- [Study material]:
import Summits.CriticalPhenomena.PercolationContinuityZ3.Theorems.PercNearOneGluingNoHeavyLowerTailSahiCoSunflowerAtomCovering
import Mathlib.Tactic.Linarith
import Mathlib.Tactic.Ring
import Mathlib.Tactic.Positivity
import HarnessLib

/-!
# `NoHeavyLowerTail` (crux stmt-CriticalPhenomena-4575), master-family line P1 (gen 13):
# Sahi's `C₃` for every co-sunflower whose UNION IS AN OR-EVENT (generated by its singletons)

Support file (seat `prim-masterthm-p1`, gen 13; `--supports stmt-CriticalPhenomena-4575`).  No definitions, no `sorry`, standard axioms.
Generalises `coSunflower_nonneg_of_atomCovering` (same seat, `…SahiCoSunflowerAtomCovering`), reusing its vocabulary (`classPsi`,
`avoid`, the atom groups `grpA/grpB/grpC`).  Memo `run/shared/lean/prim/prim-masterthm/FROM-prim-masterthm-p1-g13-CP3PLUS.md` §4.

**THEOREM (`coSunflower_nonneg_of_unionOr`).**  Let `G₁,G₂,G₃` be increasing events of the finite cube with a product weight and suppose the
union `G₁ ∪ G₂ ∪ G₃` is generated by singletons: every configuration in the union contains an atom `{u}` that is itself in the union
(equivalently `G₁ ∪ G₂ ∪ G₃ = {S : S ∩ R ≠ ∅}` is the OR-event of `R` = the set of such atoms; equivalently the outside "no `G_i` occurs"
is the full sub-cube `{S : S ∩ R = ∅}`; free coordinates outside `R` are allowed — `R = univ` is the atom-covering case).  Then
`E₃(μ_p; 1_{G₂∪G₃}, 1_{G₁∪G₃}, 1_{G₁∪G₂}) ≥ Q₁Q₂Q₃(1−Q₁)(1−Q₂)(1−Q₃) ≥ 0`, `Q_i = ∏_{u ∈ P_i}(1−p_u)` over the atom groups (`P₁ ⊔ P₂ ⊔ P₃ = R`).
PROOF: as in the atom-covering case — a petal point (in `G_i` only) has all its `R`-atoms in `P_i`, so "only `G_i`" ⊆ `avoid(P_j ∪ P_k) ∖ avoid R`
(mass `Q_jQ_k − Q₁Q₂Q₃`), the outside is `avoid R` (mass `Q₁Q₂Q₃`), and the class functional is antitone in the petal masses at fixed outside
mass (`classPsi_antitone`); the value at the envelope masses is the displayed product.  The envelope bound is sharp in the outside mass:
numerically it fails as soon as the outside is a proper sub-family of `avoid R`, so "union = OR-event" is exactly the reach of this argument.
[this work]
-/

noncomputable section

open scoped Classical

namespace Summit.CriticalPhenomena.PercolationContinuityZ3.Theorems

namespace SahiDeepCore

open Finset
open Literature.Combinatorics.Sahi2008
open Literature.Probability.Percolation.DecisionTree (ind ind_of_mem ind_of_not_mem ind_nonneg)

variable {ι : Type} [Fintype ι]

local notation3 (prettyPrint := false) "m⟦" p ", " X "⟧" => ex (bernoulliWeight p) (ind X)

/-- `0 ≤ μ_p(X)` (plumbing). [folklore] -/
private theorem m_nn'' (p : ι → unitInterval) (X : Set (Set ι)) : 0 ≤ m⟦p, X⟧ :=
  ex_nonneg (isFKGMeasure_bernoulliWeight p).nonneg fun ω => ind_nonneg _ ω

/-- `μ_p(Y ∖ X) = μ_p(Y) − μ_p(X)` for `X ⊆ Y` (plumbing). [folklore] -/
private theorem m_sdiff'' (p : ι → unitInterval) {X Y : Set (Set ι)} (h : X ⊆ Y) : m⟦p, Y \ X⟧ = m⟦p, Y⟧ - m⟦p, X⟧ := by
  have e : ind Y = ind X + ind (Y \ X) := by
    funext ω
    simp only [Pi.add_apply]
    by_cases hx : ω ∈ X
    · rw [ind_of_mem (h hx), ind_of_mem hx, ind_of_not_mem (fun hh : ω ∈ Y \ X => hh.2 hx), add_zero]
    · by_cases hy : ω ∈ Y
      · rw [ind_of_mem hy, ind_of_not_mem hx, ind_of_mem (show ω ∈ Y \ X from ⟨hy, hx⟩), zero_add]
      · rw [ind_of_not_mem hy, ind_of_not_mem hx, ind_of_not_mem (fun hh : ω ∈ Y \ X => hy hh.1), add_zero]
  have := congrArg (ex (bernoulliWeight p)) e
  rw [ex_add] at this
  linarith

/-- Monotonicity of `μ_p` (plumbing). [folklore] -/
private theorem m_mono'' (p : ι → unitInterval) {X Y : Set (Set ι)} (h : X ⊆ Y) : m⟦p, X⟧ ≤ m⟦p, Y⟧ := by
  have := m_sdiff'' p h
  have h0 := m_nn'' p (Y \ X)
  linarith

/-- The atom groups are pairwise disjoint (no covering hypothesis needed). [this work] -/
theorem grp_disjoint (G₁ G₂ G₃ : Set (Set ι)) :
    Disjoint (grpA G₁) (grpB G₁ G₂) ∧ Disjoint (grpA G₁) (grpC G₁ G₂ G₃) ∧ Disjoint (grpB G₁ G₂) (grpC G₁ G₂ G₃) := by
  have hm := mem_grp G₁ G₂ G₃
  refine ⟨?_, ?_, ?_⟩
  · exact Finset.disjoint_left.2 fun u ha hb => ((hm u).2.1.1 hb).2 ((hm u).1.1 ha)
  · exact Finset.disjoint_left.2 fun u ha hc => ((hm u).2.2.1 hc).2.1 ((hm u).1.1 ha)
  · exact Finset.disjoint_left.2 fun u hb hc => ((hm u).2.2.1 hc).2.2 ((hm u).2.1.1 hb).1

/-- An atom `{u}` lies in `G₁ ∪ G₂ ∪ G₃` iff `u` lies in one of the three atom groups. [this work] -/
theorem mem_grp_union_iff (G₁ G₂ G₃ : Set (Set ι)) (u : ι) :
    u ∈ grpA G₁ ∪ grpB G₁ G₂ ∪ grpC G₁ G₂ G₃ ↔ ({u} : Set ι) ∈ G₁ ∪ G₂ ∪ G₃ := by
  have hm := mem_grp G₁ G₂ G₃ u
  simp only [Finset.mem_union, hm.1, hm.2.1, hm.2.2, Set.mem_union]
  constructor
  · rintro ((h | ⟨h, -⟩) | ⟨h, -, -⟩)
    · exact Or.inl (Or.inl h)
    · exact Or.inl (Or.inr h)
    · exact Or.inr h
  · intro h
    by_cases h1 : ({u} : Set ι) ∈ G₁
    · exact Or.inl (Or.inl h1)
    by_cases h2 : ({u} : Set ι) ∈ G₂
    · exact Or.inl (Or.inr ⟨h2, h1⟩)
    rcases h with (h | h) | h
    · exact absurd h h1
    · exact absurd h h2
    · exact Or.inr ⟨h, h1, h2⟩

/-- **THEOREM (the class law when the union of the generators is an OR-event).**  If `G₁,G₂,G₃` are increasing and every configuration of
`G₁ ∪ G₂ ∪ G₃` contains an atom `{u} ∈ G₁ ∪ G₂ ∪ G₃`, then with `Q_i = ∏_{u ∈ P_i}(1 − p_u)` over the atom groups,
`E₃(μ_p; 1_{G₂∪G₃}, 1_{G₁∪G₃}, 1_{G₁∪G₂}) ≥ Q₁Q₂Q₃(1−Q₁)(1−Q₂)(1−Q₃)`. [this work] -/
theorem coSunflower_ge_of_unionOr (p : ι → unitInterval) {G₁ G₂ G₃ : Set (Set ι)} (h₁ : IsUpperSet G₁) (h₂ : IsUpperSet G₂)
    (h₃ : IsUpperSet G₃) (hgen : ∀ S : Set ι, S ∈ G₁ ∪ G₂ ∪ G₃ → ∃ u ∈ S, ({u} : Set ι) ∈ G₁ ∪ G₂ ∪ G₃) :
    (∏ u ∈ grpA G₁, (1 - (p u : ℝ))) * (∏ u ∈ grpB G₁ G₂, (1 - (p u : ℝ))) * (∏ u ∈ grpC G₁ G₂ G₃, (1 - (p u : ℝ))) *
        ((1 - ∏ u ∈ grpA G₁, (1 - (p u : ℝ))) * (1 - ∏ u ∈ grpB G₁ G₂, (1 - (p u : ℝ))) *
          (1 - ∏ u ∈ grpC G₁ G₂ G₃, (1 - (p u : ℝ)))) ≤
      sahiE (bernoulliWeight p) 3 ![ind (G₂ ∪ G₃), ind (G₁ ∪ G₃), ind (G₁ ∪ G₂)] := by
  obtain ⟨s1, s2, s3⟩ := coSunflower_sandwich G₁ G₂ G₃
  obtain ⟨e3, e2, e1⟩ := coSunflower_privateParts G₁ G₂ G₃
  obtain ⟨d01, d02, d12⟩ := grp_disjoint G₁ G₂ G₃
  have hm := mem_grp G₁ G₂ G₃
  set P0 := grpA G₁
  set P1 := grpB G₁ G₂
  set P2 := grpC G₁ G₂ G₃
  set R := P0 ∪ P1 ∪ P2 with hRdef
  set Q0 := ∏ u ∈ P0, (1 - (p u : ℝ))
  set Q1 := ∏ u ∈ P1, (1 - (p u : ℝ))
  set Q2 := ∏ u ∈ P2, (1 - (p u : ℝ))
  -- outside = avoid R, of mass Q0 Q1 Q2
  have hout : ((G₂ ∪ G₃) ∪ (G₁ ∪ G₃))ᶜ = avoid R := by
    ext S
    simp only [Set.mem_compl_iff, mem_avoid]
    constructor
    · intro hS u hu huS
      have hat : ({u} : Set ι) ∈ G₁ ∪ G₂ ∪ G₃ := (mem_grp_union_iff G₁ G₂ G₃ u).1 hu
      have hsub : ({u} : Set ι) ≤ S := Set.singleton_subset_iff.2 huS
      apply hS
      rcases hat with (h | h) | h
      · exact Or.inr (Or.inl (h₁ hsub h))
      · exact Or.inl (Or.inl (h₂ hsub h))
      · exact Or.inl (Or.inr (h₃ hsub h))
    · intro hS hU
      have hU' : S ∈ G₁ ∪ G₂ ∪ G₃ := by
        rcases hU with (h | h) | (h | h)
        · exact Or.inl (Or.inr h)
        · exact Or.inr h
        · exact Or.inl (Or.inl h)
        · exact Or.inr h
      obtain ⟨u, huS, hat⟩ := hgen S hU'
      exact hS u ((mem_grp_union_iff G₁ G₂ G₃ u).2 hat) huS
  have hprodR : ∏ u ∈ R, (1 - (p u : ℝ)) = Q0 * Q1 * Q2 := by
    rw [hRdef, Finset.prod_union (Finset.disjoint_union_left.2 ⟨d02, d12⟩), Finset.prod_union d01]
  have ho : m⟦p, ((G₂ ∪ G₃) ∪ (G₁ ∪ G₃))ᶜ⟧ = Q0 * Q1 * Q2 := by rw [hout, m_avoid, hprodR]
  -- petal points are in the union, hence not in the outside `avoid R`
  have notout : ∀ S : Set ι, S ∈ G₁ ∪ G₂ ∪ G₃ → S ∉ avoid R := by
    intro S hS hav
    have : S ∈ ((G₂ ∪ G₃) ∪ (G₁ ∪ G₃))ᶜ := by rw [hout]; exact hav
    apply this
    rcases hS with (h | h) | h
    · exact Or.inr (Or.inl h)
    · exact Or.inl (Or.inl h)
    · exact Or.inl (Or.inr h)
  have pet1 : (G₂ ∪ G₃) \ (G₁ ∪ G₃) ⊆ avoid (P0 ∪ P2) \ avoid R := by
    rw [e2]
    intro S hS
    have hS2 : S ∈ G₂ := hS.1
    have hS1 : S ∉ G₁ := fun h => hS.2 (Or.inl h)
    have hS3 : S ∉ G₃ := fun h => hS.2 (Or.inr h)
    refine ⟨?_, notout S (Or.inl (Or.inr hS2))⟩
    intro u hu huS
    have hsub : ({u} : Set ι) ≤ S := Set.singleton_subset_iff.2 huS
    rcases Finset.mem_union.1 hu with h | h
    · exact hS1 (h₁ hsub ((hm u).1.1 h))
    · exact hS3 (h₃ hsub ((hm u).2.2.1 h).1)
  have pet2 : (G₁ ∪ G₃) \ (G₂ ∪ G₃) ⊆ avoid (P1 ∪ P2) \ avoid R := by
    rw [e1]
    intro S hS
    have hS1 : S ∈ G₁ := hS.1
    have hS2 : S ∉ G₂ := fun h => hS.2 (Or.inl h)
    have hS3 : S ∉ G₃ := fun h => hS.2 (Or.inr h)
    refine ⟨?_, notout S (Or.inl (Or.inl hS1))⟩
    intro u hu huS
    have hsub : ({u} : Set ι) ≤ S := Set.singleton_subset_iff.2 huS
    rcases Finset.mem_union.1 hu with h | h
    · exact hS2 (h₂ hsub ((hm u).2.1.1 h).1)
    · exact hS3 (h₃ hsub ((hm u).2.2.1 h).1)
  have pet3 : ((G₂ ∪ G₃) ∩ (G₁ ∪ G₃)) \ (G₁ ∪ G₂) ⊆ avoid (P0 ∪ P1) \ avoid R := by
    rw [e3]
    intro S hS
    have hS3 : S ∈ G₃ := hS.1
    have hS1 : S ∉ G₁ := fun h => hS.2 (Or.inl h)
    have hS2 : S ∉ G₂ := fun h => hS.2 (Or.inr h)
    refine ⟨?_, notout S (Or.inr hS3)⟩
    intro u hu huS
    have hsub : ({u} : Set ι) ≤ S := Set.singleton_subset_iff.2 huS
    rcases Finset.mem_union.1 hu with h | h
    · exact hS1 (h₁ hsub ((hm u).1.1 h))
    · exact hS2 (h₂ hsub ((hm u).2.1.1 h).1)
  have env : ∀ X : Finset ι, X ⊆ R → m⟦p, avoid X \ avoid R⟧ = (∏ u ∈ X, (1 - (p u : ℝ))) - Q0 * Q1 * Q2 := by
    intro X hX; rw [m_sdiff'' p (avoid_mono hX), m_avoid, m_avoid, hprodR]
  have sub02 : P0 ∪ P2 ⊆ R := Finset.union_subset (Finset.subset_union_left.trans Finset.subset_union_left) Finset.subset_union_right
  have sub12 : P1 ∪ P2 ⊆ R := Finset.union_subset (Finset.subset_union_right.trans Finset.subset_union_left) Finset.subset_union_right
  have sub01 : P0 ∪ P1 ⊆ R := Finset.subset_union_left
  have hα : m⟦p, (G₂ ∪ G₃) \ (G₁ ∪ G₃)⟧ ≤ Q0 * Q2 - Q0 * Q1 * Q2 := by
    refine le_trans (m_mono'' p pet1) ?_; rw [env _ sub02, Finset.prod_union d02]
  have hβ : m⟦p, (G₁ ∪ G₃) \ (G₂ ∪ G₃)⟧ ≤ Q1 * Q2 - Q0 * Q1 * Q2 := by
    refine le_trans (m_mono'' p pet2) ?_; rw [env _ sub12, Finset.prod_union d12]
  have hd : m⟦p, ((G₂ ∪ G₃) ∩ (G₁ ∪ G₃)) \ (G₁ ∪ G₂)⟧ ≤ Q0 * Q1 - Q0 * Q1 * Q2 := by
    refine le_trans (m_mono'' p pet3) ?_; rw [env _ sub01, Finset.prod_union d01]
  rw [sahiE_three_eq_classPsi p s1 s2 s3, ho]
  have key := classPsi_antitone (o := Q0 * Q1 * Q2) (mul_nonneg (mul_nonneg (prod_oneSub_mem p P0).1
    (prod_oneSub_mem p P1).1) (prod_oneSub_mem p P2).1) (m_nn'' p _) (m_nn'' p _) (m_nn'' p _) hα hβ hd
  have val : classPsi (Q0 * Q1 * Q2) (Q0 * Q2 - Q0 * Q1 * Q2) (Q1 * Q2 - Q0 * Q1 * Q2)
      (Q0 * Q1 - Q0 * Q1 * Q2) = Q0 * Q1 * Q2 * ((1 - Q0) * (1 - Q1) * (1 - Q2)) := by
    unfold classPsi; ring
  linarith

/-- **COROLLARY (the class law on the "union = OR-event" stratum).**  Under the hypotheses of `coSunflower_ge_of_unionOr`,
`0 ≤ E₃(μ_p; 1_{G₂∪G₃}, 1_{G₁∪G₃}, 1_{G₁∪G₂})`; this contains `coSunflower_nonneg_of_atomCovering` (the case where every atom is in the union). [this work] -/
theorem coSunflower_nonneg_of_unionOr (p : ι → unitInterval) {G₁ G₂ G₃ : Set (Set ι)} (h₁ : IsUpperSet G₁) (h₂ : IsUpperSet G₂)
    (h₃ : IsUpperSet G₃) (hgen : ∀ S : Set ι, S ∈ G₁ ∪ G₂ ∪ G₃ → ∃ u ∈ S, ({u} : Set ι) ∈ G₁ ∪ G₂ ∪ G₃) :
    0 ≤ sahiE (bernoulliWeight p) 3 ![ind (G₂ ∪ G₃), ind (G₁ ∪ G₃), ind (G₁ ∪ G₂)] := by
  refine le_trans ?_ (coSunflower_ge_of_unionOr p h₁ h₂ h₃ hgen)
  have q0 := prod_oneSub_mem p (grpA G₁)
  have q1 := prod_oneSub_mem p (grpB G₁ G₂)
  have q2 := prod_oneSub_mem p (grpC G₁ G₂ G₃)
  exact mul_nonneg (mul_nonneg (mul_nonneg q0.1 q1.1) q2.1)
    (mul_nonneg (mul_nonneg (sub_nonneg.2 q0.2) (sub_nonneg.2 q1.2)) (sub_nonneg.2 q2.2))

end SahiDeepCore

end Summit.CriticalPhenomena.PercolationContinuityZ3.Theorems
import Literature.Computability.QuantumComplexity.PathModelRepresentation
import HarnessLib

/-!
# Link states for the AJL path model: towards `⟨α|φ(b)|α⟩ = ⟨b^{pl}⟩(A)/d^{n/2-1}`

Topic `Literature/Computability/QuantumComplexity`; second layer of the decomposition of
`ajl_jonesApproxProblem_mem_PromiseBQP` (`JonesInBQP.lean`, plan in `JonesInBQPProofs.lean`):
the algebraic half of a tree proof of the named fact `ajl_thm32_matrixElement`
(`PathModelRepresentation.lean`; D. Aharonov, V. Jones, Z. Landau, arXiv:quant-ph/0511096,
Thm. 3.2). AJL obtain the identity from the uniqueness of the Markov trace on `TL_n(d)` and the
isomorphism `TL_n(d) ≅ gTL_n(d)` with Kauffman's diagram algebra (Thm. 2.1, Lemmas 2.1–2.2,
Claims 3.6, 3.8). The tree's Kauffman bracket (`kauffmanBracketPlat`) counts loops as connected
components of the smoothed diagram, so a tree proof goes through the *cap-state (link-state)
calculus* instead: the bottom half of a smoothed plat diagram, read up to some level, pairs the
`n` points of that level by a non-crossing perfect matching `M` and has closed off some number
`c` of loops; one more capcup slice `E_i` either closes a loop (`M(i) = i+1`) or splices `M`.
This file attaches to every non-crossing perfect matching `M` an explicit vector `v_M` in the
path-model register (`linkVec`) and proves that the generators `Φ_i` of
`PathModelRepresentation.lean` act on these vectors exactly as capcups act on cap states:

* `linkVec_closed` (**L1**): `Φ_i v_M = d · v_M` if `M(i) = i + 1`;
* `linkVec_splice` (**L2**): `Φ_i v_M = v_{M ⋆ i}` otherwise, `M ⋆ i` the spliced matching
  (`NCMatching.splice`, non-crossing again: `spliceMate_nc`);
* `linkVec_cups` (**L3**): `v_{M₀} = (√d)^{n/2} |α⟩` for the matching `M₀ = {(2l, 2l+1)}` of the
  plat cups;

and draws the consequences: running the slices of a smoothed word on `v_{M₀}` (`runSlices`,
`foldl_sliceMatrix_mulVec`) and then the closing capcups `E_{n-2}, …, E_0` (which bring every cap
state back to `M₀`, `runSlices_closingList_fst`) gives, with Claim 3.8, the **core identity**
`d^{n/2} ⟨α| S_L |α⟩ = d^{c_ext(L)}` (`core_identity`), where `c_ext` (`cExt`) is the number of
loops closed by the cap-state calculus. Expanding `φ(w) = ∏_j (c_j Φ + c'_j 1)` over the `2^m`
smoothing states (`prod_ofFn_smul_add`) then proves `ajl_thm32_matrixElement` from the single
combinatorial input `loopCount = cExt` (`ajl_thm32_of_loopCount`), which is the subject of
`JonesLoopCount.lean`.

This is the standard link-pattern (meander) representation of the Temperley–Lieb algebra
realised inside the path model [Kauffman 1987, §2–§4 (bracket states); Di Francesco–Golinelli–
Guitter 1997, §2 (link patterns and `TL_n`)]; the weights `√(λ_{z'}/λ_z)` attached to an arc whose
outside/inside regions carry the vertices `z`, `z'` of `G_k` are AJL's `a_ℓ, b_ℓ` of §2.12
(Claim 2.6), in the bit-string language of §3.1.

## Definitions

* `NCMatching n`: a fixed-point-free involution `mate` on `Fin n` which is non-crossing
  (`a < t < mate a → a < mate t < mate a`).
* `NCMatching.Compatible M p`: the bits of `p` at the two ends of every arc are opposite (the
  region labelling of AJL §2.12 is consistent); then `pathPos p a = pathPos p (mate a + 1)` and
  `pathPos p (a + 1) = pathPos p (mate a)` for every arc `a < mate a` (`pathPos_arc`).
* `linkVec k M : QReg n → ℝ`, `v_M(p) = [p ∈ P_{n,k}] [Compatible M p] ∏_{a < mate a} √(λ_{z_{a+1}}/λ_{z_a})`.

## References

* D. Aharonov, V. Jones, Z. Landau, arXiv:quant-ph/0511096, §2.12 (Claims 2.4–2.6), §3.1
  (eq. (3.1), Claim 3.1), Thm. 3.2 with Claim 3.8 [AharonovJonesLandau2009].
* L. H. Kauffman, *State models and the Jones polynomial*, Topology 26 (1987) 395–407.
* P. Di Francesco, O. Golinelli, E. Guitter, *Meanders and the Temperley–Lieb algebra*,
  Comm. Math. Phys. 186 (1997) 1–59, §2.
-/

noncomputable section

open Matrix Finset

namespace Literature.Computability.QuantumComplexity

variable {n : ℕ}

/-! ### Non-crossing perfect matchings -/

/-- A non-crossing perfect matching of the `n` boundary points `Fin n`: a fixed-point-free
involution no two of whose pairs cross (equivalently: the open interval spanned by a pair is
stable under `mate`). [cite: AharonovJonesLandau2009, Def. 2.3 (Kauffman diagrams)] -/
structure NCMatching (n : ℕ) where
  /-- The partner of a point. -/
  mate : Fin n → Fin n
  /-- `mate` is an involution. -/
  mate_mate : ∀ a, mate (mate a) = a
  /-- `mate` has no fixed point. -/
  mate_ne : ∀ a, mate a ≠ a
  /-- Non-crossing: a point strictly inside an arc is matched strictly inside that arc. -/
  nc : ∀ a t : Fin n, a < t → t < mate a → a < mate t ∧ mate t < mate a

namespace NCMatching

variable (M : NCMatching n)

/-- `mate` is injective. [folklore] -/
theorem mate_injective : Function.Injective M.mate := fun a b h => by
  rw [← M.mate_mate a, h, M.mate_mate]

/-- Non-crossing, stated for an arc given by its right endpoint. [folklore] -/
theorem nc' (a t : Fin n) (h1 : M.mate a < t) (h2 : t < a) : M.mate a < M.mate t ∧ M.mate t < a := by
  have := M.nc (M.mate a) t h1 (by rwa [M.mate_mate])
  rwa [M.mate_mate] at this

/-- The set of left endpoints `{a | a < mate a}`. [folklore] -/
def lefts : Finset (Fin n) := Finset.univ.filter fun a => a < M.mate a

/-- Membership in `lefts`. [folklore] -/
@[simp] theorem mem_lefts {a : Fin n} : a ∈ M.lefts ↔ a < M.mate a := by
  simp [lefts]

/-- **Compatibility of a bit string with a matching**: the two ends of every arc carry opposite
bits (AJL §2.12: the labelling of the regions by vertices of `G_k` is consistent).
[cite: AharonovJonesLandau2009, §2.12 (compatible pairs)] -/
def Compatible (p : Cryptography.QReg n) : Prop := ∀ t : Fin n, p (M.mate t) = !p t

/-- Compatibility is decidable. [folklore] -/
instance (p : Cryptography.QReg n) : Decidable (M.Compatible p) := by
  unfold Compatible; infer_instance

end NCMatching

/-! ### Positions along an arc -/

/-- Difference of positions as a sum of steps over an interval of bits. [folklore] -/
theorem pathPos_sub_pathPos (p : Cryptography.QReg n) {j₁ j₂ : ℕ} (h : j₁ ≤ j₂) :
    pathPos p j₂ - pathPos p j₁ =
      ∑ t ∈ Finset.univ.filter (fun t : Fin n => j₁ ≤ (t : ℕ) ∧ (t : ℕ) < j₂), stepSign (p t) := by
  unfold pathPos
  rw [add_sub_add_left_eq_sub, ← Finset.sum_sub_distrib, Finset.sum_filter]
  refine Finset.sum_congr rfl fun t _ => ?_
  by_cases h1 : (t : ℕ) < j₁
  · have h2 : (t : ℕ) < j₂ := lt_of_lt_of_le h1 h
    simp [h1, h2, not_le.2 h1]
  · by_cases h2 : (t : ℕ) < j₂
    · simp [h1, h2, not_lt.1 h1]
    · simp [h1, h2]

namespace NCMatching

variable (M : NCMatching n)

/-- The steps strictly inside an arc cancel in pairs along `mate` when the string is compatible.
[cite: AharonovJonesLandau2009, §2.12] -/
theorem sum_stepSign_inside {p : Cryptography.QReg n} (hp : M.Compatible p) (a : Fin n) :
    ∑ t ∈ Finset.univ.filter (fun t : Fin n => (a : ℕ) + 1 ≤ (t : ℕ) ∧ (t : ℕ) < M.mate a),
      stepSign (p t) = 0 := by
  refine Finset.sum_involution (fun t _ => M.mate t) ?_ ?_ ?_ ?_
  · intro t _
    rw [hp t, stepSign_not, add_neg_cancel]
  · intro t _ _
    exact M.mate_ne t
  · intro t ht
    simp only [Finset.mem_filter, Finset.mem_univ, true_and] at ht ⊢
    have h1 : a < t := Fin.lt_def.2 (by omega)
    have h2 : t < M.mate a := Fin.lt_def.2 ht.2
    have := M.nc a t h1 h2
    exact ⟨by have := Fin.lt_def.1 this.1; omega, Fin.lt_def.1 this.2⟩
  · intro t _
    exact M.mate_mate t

- [What to produce]:
For this exercise, please copy exactly the lines of the material above from its first line through the line where "by its singletons)" appears.

- [Your solution]:
import Summits.CriticalPhenomena.PercolationContinuityZ3.Theorems.PercNearOneGluingNoHeavyLowerTailSahiCoSunflowerAtomCovering
import Mathlib.Tactic.Linarith
import Mathlib.Tactic.Ring
import Mathlib.Tactic.Positivity
import HarnessLib

/-!
# `NoHeavyLowerTail` (crux stmt-CriticalPhenomena-4575), master-family line P1 (gen 13):
# Sahi's `C₃` for every co-sunflower whose UNION IS AN OR-EVENT (generated by its singletons)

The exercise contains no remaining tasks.